Instructions to follow ▸ Once the line containing "and that integral" is found in the entries below, reproduce it and every line after it, stopping at and including the line containing "WeierstrassCurve ℚ) K d)"; reproduce nothing else, and keep each line exact.

Input data ▸
import Summits.Ventures.YMGap.Census.TwistCensusStructure
import HarnessLib

/-!
# Venture YMGap, track (b) census — the VANISHING HALF of the germ law (G) as a theorem, and the reduction of its
# coefficient half to one Haar-moment identity

HONEST FRAMING: venture file of the cell `pub-ymgap` (QuantumFields programme), track (b).  Exact statements about the
one-character census polynomials of `Census/TwistCensusObjects.lean` on a rectangular torus `L₀ × ⋯ × L_{d−1}` (any `d`);
no sign of any Haar moment is decided here, nothing about root locations, limits or physics.

Mechanism N-3 (i) of HOME/STRUCTURE.md §4, made a theorem.  Fix a plane `(i, j)`, `i < j`, and the twist stack
`𝒱_{ij} = rectVortexSheet Ls i j` (the `(i, j)`-plaquettes at transverse position `(x_i, x_j) = (0, 0)`).  Write
`stackAt a b` for the parallel stack at `(x_i, x_j) = (a, b)` and `P := L_i L_j`.
* `rectCoboundary_jLinksAt` / `rectCoboundary_iLinksAt`: adjacent parallel stacks cobound a link set
  (`δ(j-links at (a+1, b)) = stackAt a b ∆ stackAt (a+1) b`, and the same in the `j` direction) — port of
  `Census/TwistSheet.coboundary_sheetLinksAt` to the rectangular torus, plus the second direction;
* `odd_inter_stackAt_iff` : if `I(S) ≠ 0` then `|S ∩ stackAt a b|` has the SAME parity for all `(a, b)` (support rule);
* `rectCharMoment_eq_zero_of_card_lt_of_odd` : **if `|S| < L_i L_j` and `|S ∩ 𝒱_{ij}|` is odd then `I(S) = 0`** — a
  contributing `S` meeting the stack oddly meets all `L_i L_j` disjoint parallel stacks, hence has `≥ L_i L_j` plaquettes;
* `twistCensusPoly_coeff_eq_zero_of_lt` : **`coeff_k N_{ij} = 0` for every `k + 1 < L_i L_j`** — the first conjunct of
  `Conjectures.TwistCensusParity.GermLaw`, now a THEOREM for every rectangular torus (via `N = D′Z − DZ′`,
  `D := Z⁻ − Z`, `X^{P} ∣ D`);
* `twistCensusPoly_coeff_germ` : `coeff_{P−1} N_{ij} = −2·P·sheetMomentSum`, where
  `sheetMomentSum Ls i j := Σ_{|S| = P, |S ∩ 𝒱_{ij}| odd} 2^{P} I(S)` — so the second conjunct of the germ law (G)
  («`coeff_{P−1} N = −2·P·L_ρ`») is EQUIVALENT to the single Haar-moment identity `sheetMomentSum = L_ρ` (mechanism: the
  contributing `S` are exactly the `L_ρ` flat sheets, each with `2^P I(sheet) = 1`; that identification and that integral
  are NOT proved here).

References: E. T. Tomboulis, arXiv:0707.2179 §4 (after (4.1)), §6 (6.2)–(6.4) [cite: Tomboulis2007Confinement, §6 eqs. (6.2)–(6.4)];
HOME/STRUCTURE.md §4 N-3; HOME/engine/census/TwistCensusParity/ (evidence: (G) 127/127 rows).
-/

noncomputable section
/-- ★ **PRINT-DECIDED INSTANCES OF THE SUPERSINGULAR RANK-ZERO WALL ROW** (item 19097 / the route's `WallSupersingularRankZeroAtTwo`): at every global minimal
`W₂ ≅ 43a1^{(−7d)}` (`d ∈ 𝒩(43a1, K)`, `d_K = −7`, `χ_d(−N) = 1`): `r_an(W₂) = 0 ∧ ¬CM(W₂) ∧ GoodSS W₂ 2 ∧ BSD(W₂, 2)`, from PRINT + GZK alone (no wall
item used).  BSD is not proved by any of this; the wall row is NOT proved (these are instances).
[cite: KrizLi2019, Thm. 5.1 (2), Thm. 4.3, §6 Table 1 / Example 6.1–6.2] [cite: CreutzMiller2012, Thm. 1.1] -/
theorem wallSSInstances_43A1 (hKL : KrizLi2019.thm112_bsdTwo_twist) (h33 : KrizLi2019.thm33_rank_twist)
    (htab : KrizLi2019.table1_row43a1) (hS31 : bsdTriple_of_analyticRank_le_one_of_conductor_lt) (hGZK : rank_eq_analyticRank_of_analyticRank_le_one)
    (K : Type) [Field K] [NumberField K] (hK : IsImaginaryQuadratic K) (hdK : NumberField.discr K = -7)
    {d : ℤ} (hd : haveI := KrizLiAnchor43a1.isGloballyMinimal_43A1; KrizLi2019.InN (⟨0, 1, 1, 0, 0⟩ : WeierstrassCurve ℚ) K d)
    (hsign : haveI := KrizLiAnchor43a1.isElliptic_43A1; Int.sign d * jacobiSym ((⟨0, 1, 1, 0, 0⟩ : WeierstrassCurve ℚ).conductorNorm ℤ) d.natAbs = 1)
    (W₂ : WeierstrassCurve ℚ) [W₂.IsElliptic] [W₂.IsGloballyMinimal]
    (hW₂ : ∃ C : VariableChange ℚ, C • (⟨0, 1, 1, 0, 0⟩ : WeierstrassCurve ℚ).quadraticTwist ((-7 * d : ℤ) : ℚ) = W₂) :
    haveI : Fact (Nat.Prime 2) := ⟨Nat.prime_two⟩
    W₂.analyticRank = 0 ∧ ¬ W₂.HasCM ∧ GoodSS W₂ 2 ∧ BSDp W₂ 2 := by
  haveI := KrizLiAnchor43a1.isElliptic_43A1; haveI := KrizLiAnchor43a1.isGloballyMinimal_43A1
  obtain ⟨hr, hcm, hB⟩ := KrizLiAnchor43a1.printFamily43A1_krizLi_rankZeroCompanions hKL h33 htab hS31 hGZK K hK hdK hd hsign W₂ hW₂
  obtain ⟨C, hC⟩ := hW₂
  have h4 : (-7 * d) % 4 = 1 := by rw [Int.mul_emod, hd.1]; decide
  exact ⟨hr, hcm, goodSS_two_of_smul_quadraticTwist_of_emod_four_eq_one _ W₂ h4 hC goodSS_two_43A1, hB⟩

end Summit.BirchSwinnertonDyer.BirchSwinnertonDyer.Theorems.GenusExact.TwinSwap.KrizLiAnchorsPrintWallSS

end
/-- **`P(T + d) - P(T)` has degree `deg P - 1` and leading coefficient `d · deg P · lc P`** for
`d ≠ 0`, `deg P ≥ 1`. [folklore] -/
theorem natDegree_taylor_sub (P : ℚ[X]) {d : ℚ} (hd : d ≠ 0) (he : 1 ≤ P.natDegree) :
    (taylor d P - P).natDegree = P.natDegree - 1 ∧
      (taylor d P - P).leadingCoeff = d * P.natDegree * P.leadingCoeff := by
  have hP0 : P ≠ 0 := by rintro rfl; simp at he
  have hc := coeff_taylor_sub_natDegree_sub_one P d he
  have hne : (taylor d P - P).coeff (P.natDegree - 1) ≠ 0 := by
    rw [hc]
    refine mul_ne_zero (mul_ne_zero hd ?_) (leadingCoeff_ne_zero.mpr hP0)
    exact_mod_cast (show P.natDegree ≠ 0 by omega)
  have hle : (taylor d P - P).natDegree ≤ P.natDegree - 1 := by
    have h1 : (taylor d P - P).natDegree ≤ P.natDegree :=
      (natDegree_sub_le _ _).trans (by rw [natDegree_taylor, max_self])
    -- the top coefficient vanishes, so the degree is `< natDegree P`
    rcases h1.lt_or_eq with hlt | heq
    · omega
    · exfalso
      have h0 := coeff_taylor_sub_natDegree P d
      have hR0 : taylor d P - P ≠ 0 := fun h => hne (by rw [h, coeff_zero])
      rw [← heq] at h0
      exact (leadingCoeff_ne_zero.mpr hR0) h0
  have hdeg : (taylor d P - P).natDegree = P.natDegree - 1 :=
    le_antisymm hle (le_natDegree_of_ne_zero hne)
  exact ⟨hdeg, by rw [Polynomial.leadingCoeff, hdeg, hc]⟩
import Summits.ABC.IUTFork.Thm311RealInd1StripTwistJWFirstPlanes
import Literature.AnabelianGeometry.AbsoluteAnabelian.MLFGaloisDiekertTwists
import HarnessLib

/-!
# [IUTchIII] Thm 3.11 (i) (Ind1) at a DYADIC place `v ∣ 2` with `√−1 ∈ K_v`: Nishio's unipotent shear `y_d ↦ y_d + y_{d−1}` of `K_v`
# REALISED in print's (Ind1) strip part from the group-level fact `DiekertNishioTwists`; hence the strip part is INFINITE at every
# dyadic place of a field containing `√−1` (the `p = 2` twin of `Thm311RealInd1StripTwistJW` / `…TwistJWFirst` / `…Infinite`)

PROOF-ONLY file (abc-iut cell, Cor. 3.12 sub-crew, seat abc-iut-c312-1 = holder of record of the typed [IUTchIII] Thm. 3.11, gen 23; row
R33 «C:P2-DIEKERT-TWIST» (plan g18 C-R197 (a) GO by ruling), file (υ2), CONDITIONAL on the named fact of file (υ1)
`Literature/AnabelianGeometry/AbsoluteAnabelian/MLFGaloisDiekertTwists.lean`).  TAKES NO SIDE on [IUTchIII] Cor. 3.12.  No definition, no
`Prop` fact; the ONE hypothesis is `DiekertNishioTwists` (Diekert 1984 Thm. 3.1 as restated in Nishio arXiv:2512.05095 Prop. 2.1, with
the twist of Def. 2.5), displayed as a binder.

WHY (row R32): `2 ∈ T(I)` for every Θ-volume input, the tame-odd R-rows are empty at `2`, and the (Ind1) strip part AS TYPED had NO
engine at `2` (`JannsenWingbergTwists` carries `p ≠ 2`); for GENUINE initial Θ-data `√−1 ∈ F ⊆ K` ([IUTchI] Def. 3.1 (a);
`InitialThetaDataArith.sqrt_neg_one_mem`), so EVERY dyadic place of `K` is in Nishio's case `a(G) ≥ 2` — the case of the fact.
* §0 `lastIndex_injective`, `exists_lastIndex_eq` — the indexing `Fin g ⊕ Fin 2 → {1, …, g+2}` (`y_1..y_{d−2}`, then `y_{d−1}, y_d`).
* §1 **`Real.dehnTwistLast_closureAt_of_diekertNishio`** — at a finite place `v` with `p_v = 2`, `√−1 ∈ K_v`, `d = [K_v : ℚ_2] ≥ 2`:
  a `ℚ_2`-basis `y` of `K_v` indexed by `Fin (d−2) ⊕ Fin 2` and a topological automorphism `φ` of `G_v` acting through THE equivariant
  lift on unit logarithms as the transvection `y_d ↦ y_d + y_{d−1}` (Nishio Thm. 2.6's `α_+`); gen 11/12's proof verbatim up to the
  indexing (Nishio Lemma 2.3 PROVED; `θ(liftUnits φ u) = φ^{ab}(θ u)` turns `α(x_d) = x_d x_{d−1}` into the transvection; kit BY NAME).
* §2 **`Real.exists_realised_shear_of_diekertNishio`** — the same as a member `ψ₀ ∈ Real.ind1StripOf v (Real.galoisLog v)` on the
  rescaled completion; §3 **`Real.ind1StripOf_infinite_of_diekertNishio`** — hence print's (Ind1) strip part AS TYPED is INFINITE at
  every such place (`n ↦ n • ψ₀` injective; Nishio Thm. 2.6 / Cor. 2.7 (i) in kernel form), also over the analytic logarithm;
  Dupuy–Hilado's strip slot is `{1}`.
HONEST SCOPE: conditional theorems (binder `hDN`) about OUR typed objects at ONE dyadic place; STRUCTURE only — NOTHING about hulls,
rooms, bits or the `p = 2` summand identity of R32 (no R-row at `2` exists), which way that residual goes is NOT claimed; Nishio Thm. 3.5
(absolutely abelian `k`) is NOT used; nothing here asserts or refutes [IUTchIII] Cor. 3.12; no side taken; NO abc claim. [claim: Mochizuki2012,
status: disputed]; [cite: Mochizuki2012, IUTchIII Thm. 3.11 (i) (Ind1) p. 154]; [cite: Nishio2025OuterAutDyadic, Prop. 2.1 (= Diekert1984
Thm. 3.1), Def. 2.5, Lem. 2.3–2.4, Thm. 2.6, Cor. 2.7 (i)]; [cite: Diekert1984, Thm. 3.1 (J. reine angew. Math. 350, pp. 152–172)];
[cite: DupuyHilado2025, §4.7]. typed ≠ proved; a conditional theorem discharges nothing it binds.
-/

set_option autoImplicit false
noncomputable section
open Metric Set
open scoped Pointwise

namespace Summit.ABC.IUTFork.Thm311.Real

open NumberField IsDedekindDomain Literature.NumberTheory.NumberFields Literature.IUT.LogVolume
open Literature.NumberTheory.GaloisRepresentations
open Literature.AnabelianGeometry.AbsoluteAnabelian Literature.IUT.HodgeArakelov
open Literature.IUT.HodgeArakelov.AbsTopMonoids

variable {F : Type} [Field F] [NumberField F] (v : HeightOneSpectrum (𝓞 F))

/-- The indexing `inl t ↦ t + 1`, `inr ε ↦ g + 1 + ε` is injective. [folklore] -/
theorem lastIndex_injective (g : ℕ) :
    Function.Injective (fun s' : Fin g ⊕ Fin 2 =>
      Sum.elim (fun t : Fin g => (t : ℕ) + 1) (fun ε : Fin 2 => g + 1 + (ε : ℕ)) s') := by
  rintro (t | ε) (t' | ε') h <;> simp only [Sum.elim_inl, Sum.elim_inr] at h
  · exact congrArg Sum.inl (Fin.ext (by omega))
  · have := t.2; omega
  · have := t'.2; omega
  · exact congrArg Sum.inr (Fin.ext (by omega))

Output of the exercise ▸
  contributing `S` are exactly the `L_ρ` flat sheets, each with `2^P I(sheet) = 1`; that identification and that integral
  are NOT proved here).

References: E. T. Tomboulis, arXiv:0707.2179 §4 (after (4.1)), §6 (6.2)–(6.4) [cite: Tomboulis2007Confinement, §6 eqs. (6.2)–(6.4)];
HOME/STRUCTURE.md §4 N-3; HOME/engine/census/TwistCensusParity/ (evidence: (G) 127/127 rows).
-/

noncomputable section
/-- ★ **PRINT-DECIDED INSTANCES OF THE SUPERSINGULAR RANK-ZERO WALL ROW** (item 19097 / the route's `WallSupersingularRankZeroAtTwo`): at every global minimal
`W₂ ≅ 43a1^{(−7d)}` (`d ∈ 𝒩(43a1, K)`, `d_K = −7`, `χ_d(−N) = 1`): `r_an(W₂) = 0 ∧ ¬CM(W₂) ∧ GoodSS W₂ 2 ∧ BSD(W₂, 2)`, from PRINT + GZK alone (no wall
item used).  BSD is not proved by any of this; the wall row is NOT proved (these are instances).
[cite: KrizLi2019, Thm. 5.1 (2), Thm. 4.3, §6 Table 1 / Example 6.1–6.2] [cite: CreutzMiller2012, Thm. 1.1] -/
theorem wallSSInstances_43A1 (hKL : KrizLi2019.thm112_bsdTwo_twist) (h33 : KrizLi2019.thm33_rank_twist)
    (htab : KrizLi2019.table1_row43a1) (hS31 : bsdTriple_of_analyticRank_le_one_of_conductor_lt) (hGZK : rank_eq_analyticRank_of_analyticRank_le_one)
    (K : Type) [Field K] [NumberField K] (hK : IsImaginaryQuadratic K) (hdK : NumberField.discr K = -7)
    {d : ℤ} (hd : haveI := KrizLiAnchor43a1.isGloballyMinimal_43A1; KrizLi2019.InN (⟨0, 1, 1, 0, 0⟩ : WeierstrassCurve ℚ) K d)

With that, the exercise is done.